Saturday, October 5, 2024

Mahalapye family suspects foul play in police-custody suicide

Officially, Oratile Mpitse committed suicide in a cell of the Mahalapye Police Station on December 28, 2019. On the other hand, his family is adamant that he was murdered by the police and have sought the intervention of their MP – who happens to be a lawyer.A family member’s version of events is that a day before he died, Mpitse had a quarrel with his long-time girlfriend. He then confiscated her cellphone, wouldn’t give it back and went to his family home in Mowana Ward. The girlfriend reported the matter to the police who swooped on Mapitse, bundled him into a police van and drove off to the station where he was detained.

The family member says that even though Mapitse, who was a taxi driver in the village, didn’t resist arrest, the arresting officers handcuffed and chained his legs. Hours later, the police returned to deliver the shocking news. Mpitse had reportedly committed suicide by hanging himself in a police cell with a length of tinked-back blanket stitching that had been fashioned into a rudimentary hanging rope. The other detail that would come out later was that the police had first gone to the Ward headman (not the deceased’s family) to report the death. Through an insider at the police station, the family has reportedly learnt that Mpitse, who had recently undergone an appendix surgical operation at the local hospital was “almost dead” when he arrived at the police station.Assistant Superintendent Iponeng Sejeso of the Criminal Investigations Department at the Mahalapye Police Station tells a different story.

In confirming the fight over the cellphone, he adds another detail: that the girlfriend reported that Mpitse had threatened to kill her and that when the police called at his house, he fled and subsequently tried to resist arrest when he was caught. Threat-to-kill is a very serious criminal offence and explains the leg irons. The CID boss says that Mpitse was detained early in the morning – before the shift change at 6 a.m., was given breakfast between 8 a.m. and 9 a.m. and that police officers found him hanging from the blanket stitching noose when they checked on him at 11 a.m. He had tied one end of the stitching rope to reinforcement steel in a window high up in his cell.

Sejeso says that he is aware of the family’s suspicions and denies any foul play occurred.“The family may not agree but what we told them is what actually happened,” he adds.

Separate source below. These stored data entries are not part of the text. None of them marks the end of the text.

import Summits.Ventures.PercRepro.K5eMatroid
import Summits.Ventures.PercRepro.K5eLadderBase
import Summits.Ventures.PercRepro.K4LadderBridge
import Summits.Ventures.PercRepro.BlockSumBaseLayerFour

/-!
# PercRepro — C-025 on `T_p(M(K₅ ∖ e) ⊕ U_{m,m})`: the matroid bridge (p9, gen 15; local draft)

A rank-4 K-block family by the generic method: the block `M(K₅ ∖ e)` (`K5eMatroid`) transported along any
`e : Fin 9 ↪ α`, its profile table (`(0,4)·1 (1,4)·9 (2,4)·43 (3,3)·16 (3,4)·129 (4,0)·1 (4,1)·9 (4,2)·43 (4,3)·129 (4,4)·132`), the base-layer inequality of
`K5eLadderBase` in profile form (`k5e_profile_ineq`, every level `q ≥ 4`), and `rls_blockFree_of_baseLayer_four`
(the levels `q ≤ 3` by the tree's theorems for every matroid): **`rls_k5eLadder`** = C-025 on
`T_p(M(K₅ ∖ e) ⊕ U_{m,m})` for every level `q`, every `p ≥ q + 2` and every `m ≥ p + q − 4` (every corank
`≥ q + 2`). Nothing here is about any window of S4.
-/

namespace PercRepro.K5eLadder

open Set Finset PercRepro.LineLadder PercRepro.K4Ladder

/-- **The `K₅ ∖ e` inequality in profile form** at the base layer `m = p + q − 4`, every level `q ≥ 4`. -/
theorem k5e_profile_ineq (p q : ℕ) (hq : 4 ≤ q) (hpq : q + 2 ≤ p) :
    phiK p q * (((if 4 ≤ q then (p + q - 4).choose (q - 4) else 0) + 9 * (if 4 ≤ q then (p + q - 4).choose (q - 4) else 0)
        + 43 * (if 4 ≤ q then (p + q - 4).choose (q - 4) else 0)
        + 16 * (if 3 ≤ q then (p + q - 4).choose (q - 3) else 0)
        + 129 * (if 4 ≤ q then (p + q - 4).choose (q - 4) else 0)
        + (if 0 ≤ q then (p + q - 4).choose (q - 0) else 0)
        + 9 * (if 1 ≤ q then (p + q - 4).choose (q - 1) else 0)
        + 43 * (if 2 ≤ q then (p + q - 4).choose (q - 2) else 0)
        + 129 * (if 3 ≤ q then (p + q - 4).choose (q - 3) else 0)
        + 132 * (if 4 ≤ q then (p + q - 4).choose (q - 4) else 0) : ℕ) : ℚ)
      ≤ ((∑ a ∈ Ico (q + 1) p, (p + q - 4).choose a + 9 * ∑ a ∈ Ico q (p - 1), (p + q - 4).choose a
        + 43 * ∑ a ∈ Ico (q - 1) (p - 2), (p + q - 4).choose a
        + 16 * ∑ a ∈ Ico (q - 2) (p - 3), (p + q - 4).choose a
        + 129 * ∑ a ∈ Ico (q - 2) (p - 3), (p + q - 4).choose a
        + ∑ a ∈ Ico (q - 3) (p - 4), (p + q - 4).choose a
        + 9 * ∑ a ∈ Ico (q - 3) (p - 4), (p + q - 4).choose a
        + 43 * ∑ a ∈ Ico (q - 3) (p - 4), (p + q - 4).choose a
        + 129 * ∑ a ∈ Ico (q - 3) (p - 4), (p + q - 4).choose a
        + 132 * ∑ a ∈ Ico (q - 3) (p - 4), (p + q - 4).choose a : ℕ) : ℚ) := by
  obtain ⟨r, rfl⟩ : ∃ r, q = r + 4 := ⟨q - 4, by omega⟩
  obtain ⟨s, rfl⟩ : ∃ s, p = r + s + 6 := ⟨p - r - 6, by omega⟩
  have h := k5e_base r s
  rw [if_pos (by omega : 4 ≤ r + 4), if_pos (by omega : 3 ≤ r + 4), if_pos (by omega : 2 ≤ r + 4),
    if_pos (by omega : 1 ≤ r + 4), if_pos (Nat.zero_le (r + 4)),
    show r + s + 6 + (r + 4) - 4 = 2 * r + s + 6 by omega, Nat.sub_zero]
  have eU : ((2 * r + s + 6).choose (r + 4 - 4) + 9 * (2 * r + s + 6).choose (r + 4 - 4)
      + 43 * (2 * r + s + 6).choose (r + 4 - 4) + 16 * (2 * r + s + 6).choose (r + 4 - 3)
      + 129 * (2 * r + s + 6).choose (r + 4 - 4) + (2 * r + s + 6).choose (r + 4)
      + 9 * (2 * r + s + 6).choose (r + 4 - 1) + 43 * (2 * r + s + 6).choose (r + 4 - 2)
      + 129 * (2 * r + s + 6).choose (r + 4 - 3) + 132 * (2 * r + s + 6).choose (r + 4 - 4) : ℕ)
      = 314 * (2 * r + s + 6).choose (r + 4 - 4) + 145 * (2 * r + s + 6).choose (r + 4 - 3)
        + 43 * (2 * r + s + 6).choose (r + 4 - 2) + 9 * (2 * r + s + 6).choose (r + 4 - 1)
        + (2 * r + s + 6).choose (r + 4) := by ring
  have eY : (∑ a ∈ Ico (r + 4 + 1) (r + s + 6), (2 * r + s + 6).choose a
      + 9 * ∑ a ∈ Ico (r + 4) (r + s + 6 - 1), (2 * r + s + 6).choose a
      + 43 * ∑ a ∈ Ico (r + 4 - 1) (r + s + 6 - 2), (2 * r + s + 6).choose a
      + 16 * ∑ a ∈ Ico (r + 4 - 2) (r + s + 6 - 3), (2 * r + s + 6).choose a
      + 129 * ∑ a ∈ Ico (r + 4 - 2) (r + s + 6 - 3), (2 * r + s + 6).choose a
      + ∑ a ∈ Ico (r + 4 - 3) (r + s + 6 - 4), (2 * r + s + 6).choose a
      + 9 * ∑ a ∈ Ico (r + 4 - 3) (r + s + 6 - 4), (2 * r + s + 6).choose a
      + 43 * ∑ a ∈ Ico (r + 4 - 3) (r + s + 6 - 4), (2 * r + s + 6).choose a
      + 129 * ∑ a ∈ Ico (r + 4 - 3) (r + s + 6 - 4), (2 * r + s + 6).choose a
      + 132 * ∑ a ∈ Ico (r + 4 - 3) (r + s + 6 - 4), (2 * r + s + 6).choose a : ℕ)
      = ∑ a ∈ Ico (r + 4 + 1) (r + s + 6), (2 * r + s + 6).choose a
        + 9 * ∑ a ∈ Ico (r + 4) (r + s + 6 - 1), (2 * r + s + 6).choose a
        + 43 * ∑ a ∈ Ico (r + 4 - 1) (r + s + 6 - 2), (2 * r + s + 6).choose a
        + 145 * ∑ a ∈ Ico (r + 4 - 2) (r + s + 6 - 3), (2 * r + s + 6).choose a
        + 314 * ∑ a ∈ Ico (r + 4 - 3) (r + s + 6 - 4), (2 * r + s + 6).choose a := by ring
  rw [eU, eY]
  exact h

variable {α : Type}

/-- `M(K₅ ∖ e)` on any 9 points of `α` is finite. -/
theorem mapK5e_finite (e : Fin 9 ↪ α) : (K5e.mapEmbedding e).Finite :=
  ⟨by rw [Matroid.mapEmbedding_ground_eq]; exact Set.finite_univ.image _⟩

/-- The ground set of the transported `M(K₅ ∖ e)` is the range of the embedding. -/
theorem mapK5e_ground (e : Fin 9 ↪ α) : (K5e.mapEmbedding e).E = Set.range e := by
  rw [Matroid.mapEmbedding_ground_eq, K5e_ground, Set.image_univ]

/-- The rank function of the transported `M(K₅ ∖ e)` on the image of an edge set. -/
theorem mapK5e_eRk (e : Fin 9 ↪ α) (X : Finset (Fin 9)) :
    (K5e.mapEmbedding e).eRk (e '' (↑X : Set (Fin 9))) = (rk X : ℕ∞) := by
  rw [Matroid.mapEmbedding, Matroid.eRk_map K5e e.injective.injOn (Set.subset_univ _), eRk_coe]

/-- The rank of the complement of the image of an edge set. -/
theorem mapK5e_eRk_compl (e : Fin 9 ↪ α) (X : Finset (Fin 9)) :
    (K5e.mapEmbedding e).eRk ((K5e.mapEmbedding e).E \ e '' (↑X : Set (Fin 9))) = (rk Xᶜ : ℕ∞) := by
  rw [mapK5e_ground, ← Set.image_univ, ← Set.image_sdiff e.injective, ← Set.compl_eq_univ_sdiff,
    ← Finset.coe_compl, mapK5e_eRk]

/-- The subsets of the ground set of the transported `M(K₅ ∖ e)` are the images of the 512 edge sets. -/
theorem finite_subsets_eq (e : Fin 9 ↪ α) :
    (mapK5e_finite e).ground_finite.finite_subsets.toFinset
      = (univ : Finset (Finset (Fin 9))).image (fun X : Finset (Fin 9) => e '' (↑X : Set (Fin 9))) := by
  ext T
  rw [Set.Finite.mem_toFinset, Set.mem_setOf_eq, Finset.mem_image, mapK5e_ground]
  constructor
  · intro hT
    refine ⟨(Set.toFinite (e ⁻¹' T)).toFinset, Finset.mem_univ _, ?_⟩
    rw [Set.Finite.coe_toFinset, Set.image_preimage_eq_of_subset hT]
  · rintro ⟨X, -, rfl⟩
    exact Set.image_subset_range _ _

/-- `X ↦ e '' ↑X` is injective on edge sets. -/
theorem image_coe_injective (e : Fin 9 ↪ α) :
    Function.Injective (fun X : Finset (Fin 9) => e '' (↑X : Set (Fin 9))) := fun _ _ h =>
  Finset.coe_injective ((Set.image_injective.2 e.injective) h)

/-- **C-025 ON `T_p(M(K₅ ∖ e) ⊕ U_{m,m})`** for `M(K₅ ∖ e)` on 9 points of `α`, `F` any finite set of `m`
further points, every level `q`, every `p ≥ q + 2` and every `m ≥ p + q − 4` (every corank `≥ q + 2`). -/
theorem rls_k5eLadder (e : Fin 9 ↪ α) {F : Set α} (hF : F.Finite)
    (hEF : Disjoint (K5e.mapEmbedding e).E (Matroid.freeOn F).E) {m p q : ℕ} (hFm : F.ncard = m)
    (hpq : q + 2 ≤ p) (hm : p + q - 4 ≤ m) :
    @ThmN.RLS α (@PercRepro.Matroid.truncate α ((K5e.mapEmbedding e).disjointSum (Matroid.freeOn F) hEF)
        (@blockFree_finite α _ (mapK5e_finite e) F hF hEF) p)
      (@PercRepro.Matroid.truncate_finite α _ (@blockFree_finite α _ (mapK5e_finite e) F hF hEF) p) p q := by
  haveI := mapK5e_finite e
  refine rls_blockFree_of_baseLayer_four (K5e.mapEmbedding e) 4 ?_ ?_ q hF hEF p hpq (by omega)
  · intro X hX
    rw [mapK5e_ground] at hX
    obtain ⟨X', rfl⟩ : ∃ X' : Finset (Fin 9), e '' (↑X' : Set (Fin 9)) = X :=
      ⟨(Set.toFinite (e ⁻¹' X)).toFinset, by rw [Set.Finite.coe_toFinset, Set.image_preimage_eq_of_subset hX]⟩
    rw [mapK5e_eRk, mapK5e_eRk_compl]
    simp only [ENat.toNat_coe]
    exact four_le_rk_add_rk_compl X'
  · intro p q hq hpq
    rw [finite_subsets_eq, Finset.sum_image (fun _ _ _ _ h => image_coe_injective e h),
      Finset.sum_image (fun _ _ _ _ h => image_coe_injective e h)]
    simp only [mapK5e_eRk, mapK5e_eRk_compl, ENat.toNat_coe]
    show phiK p q * ((∑ x : Finset (Fin 9), orbU p q (p + q - 4) (profile x) : ℕ) : ℚ)
      ≤ ((∑ x : Finset (Fin 9), orbY p q (p + q - 4) (profile x) : ℕ) : ℚ)
    rw [sum_profile (orbU p q (p + q - 4)), sum_profile (orbY p q (p + q - 4))]
    simp only [orbU, orbY]
    have hqp : q < p := by omega
    rw [orbit_sum_U p q (p + q - 4) 0 4 hqp (by omega),
      orbit_sum_U p q (p + q - 4) 1 4 hqp (by omega),
      orbit_sum_U p q (p + q - 4) 2 4 hqp (by omega),
      orbit_sum_U p q (p + q - 4) 3 3 hqp (by omega),
      orbit_sum_U p q (p + q - 4) 3 4 hqp (by omega),
      orbit_sum_U p q (p + q - 4) 4 0 hqp (by omega),
      orbit_sum_U p q (p + q - 4) 4 1 hqp (by omega),
      orbit_sum_U p q (p + q - 4) 4 2 hqp (by omega),
      orbit_sum_U p q (p + q - 4) 4 3 hqp (by omega),
      orbit_sum_U p q (p + q - 4) 4 4 hqp (by omega),
      orbit_sum_Y p q (p + q - 4) 0, orbit_sum_Y p q (p + q - 4) 1, orbit_sum_Y p q (p + q - 4) 2, orbit_sum_Y p q (p + q - 4) 3, orbit_sum_Y p q (p + q - 4) 4]
    rw [show q + 1 - 0 = q + 1 by omega, show p - 0 = p by omega, show q + 1 - 1 = q by omega,
      show q + 1 - 2 = q - 1 by omega, show q + 1 - 3 = q - 2 by omega, show q + 1 - 4 = q - 3 by omega]
    exact k5e_profile_ineq p q hq hpq

end PercRepro.K5eLadder
import Mathlib
import HarnessLib
import HarnessLib.Audit
import Summits.SmoothPoincare4.Statement
import HarnessLib.Audit.Status.Attr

As regards why the police notified the Ward headman first and not the deceased’s family, his response is that notifying “village elders” (who include district commissioners) about deaths is standard procedure in cases of this nature. Upon conviction that Mpitse was murdered (the official cause of death is asphyxiation), his family sought the intervention of the Mahalapye East Constituency Office. According to MP Yandani Boko, the police rebuffed the family’s request to inspect the occurrence book – a record of events drawn from the diaries of police officers that is kept at a police station.

What Sunday Standard has independently established is that such inspection can only be done with either the aid of a court order or the permission of the Commissioner of Police. The family has pursued neither option, choosing to enlist the help of their MP. Boko says that he plans to write a letter to the police seeking information about what happened. He adds that the death certificate doesn’t say much and expresses desire to gain access to the more detailed post-mortem report.While his legal knowledge will certainly be useful in unravelling this issue, Boko is keen to stress that he is making this intervention not as a lawyer but an MP representing the interests of his constituents.